What lines in the data hold the string "inferInstance"? Show them.

= Beginning of Section =

/-
Copyright (c) 2026 the pub-hodgecm-mathlib formalisation cell (harness21).  Prover seat hodgecm-mathlib-K2E3-p17 (g8), Track B «K2-LIT» ∕ h413
(`stmt-HodgeConjecture-24833`), line `K2_E3_EllipticInputs`, leaf (nsc-S-A′), D94 sub-brick S1 (GL2-LINKED) part (a): the `n = 2` analogue of ★ E4a
(`K2E3GL3PrincipalSeriesConstituentsJacquetNonzero`, K2E3-p24 (g0)), WITHOUT any cell hypothesis.  2026-09-04.
-/
import Summits.HodgeConjecture.HodgeConjecture.Theorems.K2E3GL3PrincipalSeriesConstituentsJacquetNonzero   -- ★ E4a: the `n = 3` template and its kit (Casselman 5.4.3, HC criterion, admissibility)
import Summits.HodgeConjecture.HodgeConjecture.Theorems.K2E3GL2JacquetRelabel                              -- ★ `unipotentRadicalGL_id_eq_lastBlockLabel_two`, `coinvariantsKer_restrictUnipotentGL_eq`; brings ★ `K2E3GL2BorelRelabelEquiv.exists_equiv_parabolicIndGL_id_lastBlockLabel_two`
import Literature.NumberTheory.Automorphic.IrreducibleClassesConstituents                                 -- ★ `IrrClass.isConstituentOf_congr`
import HarnessLib

/-!
# Crux `H413` — leaf (nsc-S-A′), sub-brick S1(a): CONSTITUENTS OF A PRINCIPAL SERIES OF `GL₂(F)` HAVE A NON-ZERO JACQUET MODULE

Cell `hodgecm-mathlib`, Track B; THEOREMS ONLY; count-neutral helper (`--supports stmt-HodgeConjecture-24833 --as helper`).

For `GL₂` the only proper standard parabolic is the Borel, so Harish-Chandra's criterion (★ `isSupercuspidal_iff_jacquetGL_holds`) says: an irreducible smooth `r` with
`r_B(r) = 0` is SUPERCUSPIDAL; and Casselman's Cor. 5.4.3 (★ `intertwiningMap_subrepresentation_parabolicIndGL_eq_zero`) says a supercuspidal is not a subquotient of an
induced `i_c σ` for a one-dimensional `σ`.  Hence **`nontrivial_coinvariants_of_isConstituentOf_principalSeries_two`**: every constituent `r` of `I(σ) = parabolicIndGL F c σ`
(`σ : M_c → GL(ℂ)` any character-type representation on `ℂ`, `c` monotone with proper blocks — `lastBlockLabel 2` or `id`) has `r_B(r) ≠ 0`; NO cell hypothesis (contrast ★ E4a's
`h3cell` at `n = 3`).  Forms: `id`-currency, `lastBlockLabel 2`-currency (`…_lastBlockLabel`), and the hypothesis shape of ★ `JacquetRankStrictMono`
(`forall_isConstituentOf_nontrivial_restrict_two`: `∀ c, c.IsConstituentOf I → ∃ r, IrrClass.mk r = c ∧ Nontrivial ((parabolicTripleGL F c′).restrict r.ρ).Coinvariants`), which
feeds ★ `finrank_coinvariants_eq_one_of_ne_bot_of_ne_top` ∕ `not_bot_lt_lt_lt_top_of_finrank_coinvariants_le_two` (length ≤ 2 of `I₂`, used by S1(b) GL2-LINKED).

HONEST LABEL: HC_CM is proved only modulo the 7 printed citations (2 remaining named inputs: hLiu418 = stmt-HodgeConjecture-24832, h413 =
stmt-HodgeConjecture-24833) until rung 0 closes; count-neutral helper.

## References
* [BernsteinZelevinsky1977] I. N. Bernstein, A. V. Zelevinsky, *Induced representations of reductive p-adic groups I*, Ann. Sci. ÉNS 10 (1977), Thm. 2.5, Thm. 2.9, §2.4.
* [Casselman1995] W. Casselman, *Introduction to the theory of admissible representations of p-adic reductive groups* (draft 1995), Cor. 5.4.3, Thm. 6.3.7.
-/

set_option autoImplicit false
-- the mandated namespace repeats `HodgeConjecture.HodgeConjecture`, as in every `Theorems/*.lean` of this sub-problem
set_option linter.dupNamespace false

noncomputable section

open scoped MatrixGroups
open Literature.NumberTheory.Automorphic Literature.NumberTheory.Automorphic.Zelevinsky1980 Literature.RepresentationTheory.FiniteGroups Representation
open Summit.HodgeConjecture.HodgeConjecture.Cruxes.H413.K2E3TwoBlockCuspidalSupportEmbedding (eq_id_of_monotone_surjective)

namespace Summit.HodgeConjecture.HodgeConjecture.Cruxes.H413.K2E3GL2PrincipalSeriesConstituentsJacquetNonzero

variable {F : Type} [Field F] [ValuativeRel F] [TopologicalSpace F] [IsNonarchimedeanLocalField F]

/-- **(S1a) A CONSTITUENT OF AN INDUCED-FROM-A-CHARACTER REPRESENTATION OF `GL₂(F)` HAS `r_B ≠ 0`.**  `c : Fin 2 → Fin k` monotone with proper blocks (the Borel under any `Fin`-labelling; the `Bool`-labelled `I₂ x y` below),
`σ` a representation of the block Levi on `ℂ` (no continuity needed), `r` an irreducible smooth constituent of `parabolicIndGL F c σ`: then the Borel Jacquet module
`(restrictUnipotentGL F id r.ρ).Coinvariants` is non-zero.  (If it vanished, `r` would be supercuspidal by Harish-Chandra — for `GL₂` the Borel is the only proper parabolic — and
Casselman's Cor. 5.4.3 forbids a supercuspidal subquotient of `i_c σ`.) [cite: BernsteinZelevinsky1977, Thm. 2.5, Thm. 2.9] [cite: Casselman1995, Cor. 5.4.3, Thm. 6.3.7] -/
theorem nontrivial_coinvariants_of_isConstituentOf_induced_two {k : ℕ} (c : Fin 2 → Fin k) (hcm : Monotone c) (hcp : IsProperBlocks c)
    (σ : Representation ℂ (Π a, GL {i : Fin 2 // c i = a} F) ℂ) (r : SmoothIrrep (GL (Fin 2) F)) (hr : (IrrClass.mk r).IsConstituentOf (parabolicIndGL F c σ)) :
    Nontrivial (restrictUnipotentGL F (id : Fin 2 → Fin 2) r.ρ).Coinvariants := by
  classical
  haveI : IsTopologicalRing F := inferInstance
  haveI : r.ρ.IsIrreducible := r.isIrreducible
  have hra : r.ρ.IsAdmissible := jacquetAdmissibility_gl_holds F 2 r.V r.ρ r.isSmooth r.isIrreducible
  -- unpack the constituent: a surjection `q₁ : N₁ ↠ r`
  obtain ⟨r', hr', N₁, N₂, hle, ⟨e⟩⟩ := hr
  obtain ⟨e₁⟩ := (IrrClass.mk_eq_mk_iff r' r).1 hr'
  let mkQ' : N₁.toRepresentation.IntertwiningMap
      (N₁.toRepresentation.quotient (N₂.toSubmodule.comap N₁.toSubmodule.subtype) fun g _ hx => N₂.apply_mem_toSubmodule g hx) :=
    { toLinearMap := (N₂.toSubmodule.comap N₁.toSubmodule.subtype).mkQ
      isIntertwining' := fun _ => rfl }
  have hmkQ' : Function.Surjective mkQ' := Submodule.mkQ_surjective _
  let q₁ : N₁.toRepresentation.IntertwiningMap r.ρ := e₁.toIntertwiningMap.comp (e.symm.toIntertwiningMap.comp mkQ')
  have hq₁ : Function.Surjective q₁ := by
    intro v
    obtain ⟨x, hx⟩ := hmkQ' (e (e₁.symm v))
    refine ⟨x, ?_⟩
    simp only [q₁, IntertwiningMap.comp_apply, hx]
    change e₁ (e.symm (e (e₁.symm v))) = v
    rw [e.symm_apply_apply, e₁.apply_symm_apply]
  have hq₁0 : q₁ ≠ 0 := by
    haveI : Nontrivial r.V := IsIrreducible.nontrivial r.ρ
    intro h
    obtain ⟨v, hv⟩ := exists_ne (0 : r.V)
    obtain ⟨x, hx⟩ := hq₁ v
    rw [h] at hx
    exact hv (hx ▸ rfl)
  -- suppose the Borel Jacquet module vanishes: then every proper Jacquet module vanishes (the Borel is the only proper parabolic), so `r` is supercuspidal
  by_contra hB
  rw [not_nontrivial_iff_subsingleton] at hB
  have hsc : r.ρ.IsSupercuspidal := by
    rw [isSupercuspidal_iff_jacquetGL_holds F r.ρ r.isSmooth]
    intro k' c' hc'p hc'm
    obtain ⟨hcs, hknt⟩ := hc'p
    have hk2 : k' ≤ 2 := by simpa using Fintype.card_le_of_surjective c' hcs
    have hk2' : 2 ≤ k' := by
      have h := Fintype.one_lt_card_iff_nontrivial.2 hknt
      simp only [Fintype.card_fin] at h
      omega
    obtain rfl : k' = 2 := le_antisymm hk2 hk2'
    obtain rfl : c' = id := eq_id_of_monotone_surjective hc'm hcs
    exact hB
  -- Casselman's Cor. 5.4.3 kills `q₁`
  have hσZ : ∀ u : Fˣ, ∃ cu : ℂ, ∀ w : ℂ, σ (leviProjection F c ⟨_, scalar_mem_standardParabolicGL c u⟩) w = cu • w :=
    fun u => ⟨σ (leviProjection F c ⟨_, scalar_mem_standardParabolicGL c u⟩) 1, fun w => by
      rw [smul_eq_mul, mul_comm, ← smul_eq_mul, ← map_smul, smul_eq_mul, mul_one]⟩
  exact hq₁0 (intertwiningMap_subrepresentation_parabolicIndGL_eq_zero hcm hcp hσZ hra hsc N₁ q₁)

/-- **(S1a) FOR `I₂ x y`** (★ G1∕PEEL currency `parabolicIndGL F (lastBlockLabel 2) (𝟙.twist (maxParabolicLeviChar F 2 x y))`): every constituent `r` has a non-zero Borel Jacquet
module — transport of the `id`-labelled case along ★ `K2E3GL2BorelRelabelEquiv.exists_equiv_parabolicIndGL_id_lastBlockLabel_two` (★ `isConstituentOf_congr`).
[cite: BernsteinZelevinsky1977, Thm. 2.5] [cite: Casselman1995, Cor. 5.4.3, Thm. 6.3.7] -/
theorem nontrivial_coinvariants_of_isConstituentOf_principalSeries_two (x y : Fˣ →* ℂˣ) (r : SmoothIrrep (GL (Fin 2) F))
    (hr : (IrrClass.mk r).IsConstituentOf (Representation.parabolicIndGL F (lastBlockLabel 2) ((Representation.trivial ℂ (Π a : Bool, GL {i : Fin 2 // lastBlockLabel 2 i = a} F) ℂ).twist (maxParabolicLeviChar F 2 x y)))) :
    Nontrivial (restrictUnipotentGL F (id : Fin 2 → Fin 2) r.ρ).Coinvariants := by
  obtain ⟨Φ, -⟩ := K2E3GL2BorelRelabelEquiv.exists_equiv_parabolicIndGL_id_lastBlockLabel_two (F := F) x y
  have hr' : (IrrClass.mk r).IsConstituentOf (Representation.parabolicIndGL F (id : Fin 2 → Fin 2) ((Representation.trivial ℂ (Π a : Fin 2, GL {i : Fin 2 // (id : Fin 2 → Fin 2) i = a} F) ℂ).twist (∏ a : Fin 2, ((![x, y] : Fin 2 → (Fˣ →* ℂˣ)) a).comp (Matrix.GeneralLinearGroup.det.comp (Pi.evalMonoidHom (fun a : Fin 2 => GL {i : Fin 2 // (id : Fin 2 → Fin 2) i = a} F) a))))) := (IrrClass.isConstituentOf_congr Φ _).2 hr
  exact nontrivial_coinvariants_of_isConstituentOf_induced_two (id : Fin 2 → Fin 2) monotone_id ⟨Function.surjective_id, inferInstance⟩ _ r hr'

/-- **(S1a) for `I₂ x y`, `lastBlockLabel 2`-currency of the Jacquet module** (`restrictUnipotentGL F (lastBlockLabel 2) r.ρ`; same kernel, ★
`K2E3GL2JacquetRelabel.unipotentRadicalGL_id_eq_lastBlockLabel_two`). [cite: BernsteinZelevinsky1977, Thm. 2.5] [cite: Casselman1995, Cor. 5.4.3] -/
theorem nontrivial_coinvariants_lastBlockLabel_of_isConstituentOf_principalSeries_two (x y : Fˣ →* ℂˣ) (r : SmoothIrrep (GL (Fin 2) F))
    (hr : (IrrClass.mk r).IsConstituentOf (Representation.parabolicIndGL F (lastBlockLabel 2) ((Representation.trivial ℂ (Π a : Bool, GL {i : Fin 2 // lastBlockLabel 2 i = a} F) ℂ).twist (maxParabolicLeviChar F 2 x y)))) :
    Nontrivial (restrictUnipotentGL F (lastBlockLabel 2) r.ρ).Coinvariants := by
  have h := nontrivial_coinvariants_of_isConstituentOf_principalSeries_two x y r hr
  have hker := K2E3GL2JacquetRelabel.coinvariantsKer_restrictUnipotentGL_eq (id : Fin 2 → Fin 2) (lastBlockLabel 2)
    K2E3GL2JacquetRelabel.unipotentRadicalGL_id_eq_lastBlockLabel_two r.ρ
  rw [← not_subsingleton_iff_nontrivial] at h ⊢
  intro hs
  apply h
  change Subsingleton (r.V ⧸ Coinvariants.ker (restrictUnipotentGL F (id : Fin 2 → Fin 2) r.ρ))
  rw [hker]
  exact hs

/-- **(S1a) in the hypothesis shape of ★ `JacquetRankStrictMono`** (`t := parabolicTripleGL F (id : Fin 2 → Fin 2)`): every constituent of `I₂ x y` has a non-zero abstract Jacquet
module `(t.restrict r.ρ).Coinvariants` (same kernel as `restrictUnipotentGL F id`, ★ `jacquetGLEquiv`).  Feeds ★ `finrank_coinvariants_eq_one_of_ne_bot_of_ne_top`,
`not_bot_lt_lt_lt_top_of_finrank_coinvariants_le_two`, `nontrivial_coinvariants_of_forall_isConstituentOf` (length ≤ 2 of `I₂ x y`). [cite: BernsteinZelevinsky1977, Thm. 2.5]
[cite: Casselman1995, Cor. 6.3.7, Prop. 7.1.3] -/
theorem forall_isConstituentOf_principalSeries_two_nontrivial_restrict (x y : Fˣ →* ℂˣ) :
    ∀ cl : IrrClass (GL (Fin 2) F), cl.IsConstituentOf (Representation.parabolicIndGL F (lastBlockLabel 2) ((Representation.trivial ℂ (Π a : Bool, GL {i : Fin 2 // lastBlockLabel 2 i = a} F) ℂ).twist (maxParabolicLeviChar F 2 x y))) →
      ∃ r : SmoothIrrep (GL (Fin 2) F), IrrClass.mk r = cl ∧ Nontrivial ((parabolicTripleGL F (id : Fin 2 → Fin 2)).restrict r.ρ).Coinvariants := by
  intro cl hcl
  induction cl using Quotient.inductionOn with
  | h r =>
    refine ⟨r, rfl, ?_⟩
    haveI := nontrivial_coinvariants_of_isConstituentOf_principalSeries_two x y r hcl
    exact (EquivLike.injective (jacquetGLEquiv F (id : Fin 2 → Fin 2) r.ρ)).nontrivial

end Summit.HodgeConjecture.HodgeConjecture.Cruxes.H413.K2E3GL2PrincipalSeriesConstituentsJacquetNonzero

end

= End of Section =

**Final answer:**
  haveI : IsTopologicalRing F := inferInstance
  exact nontrivial_coinvariants_of_isConstituentOf_induced_two (id : Fin 2 → Fin 2) monotone_id ⟨Function.surjective_id, inferInstance⟩ _ r hr'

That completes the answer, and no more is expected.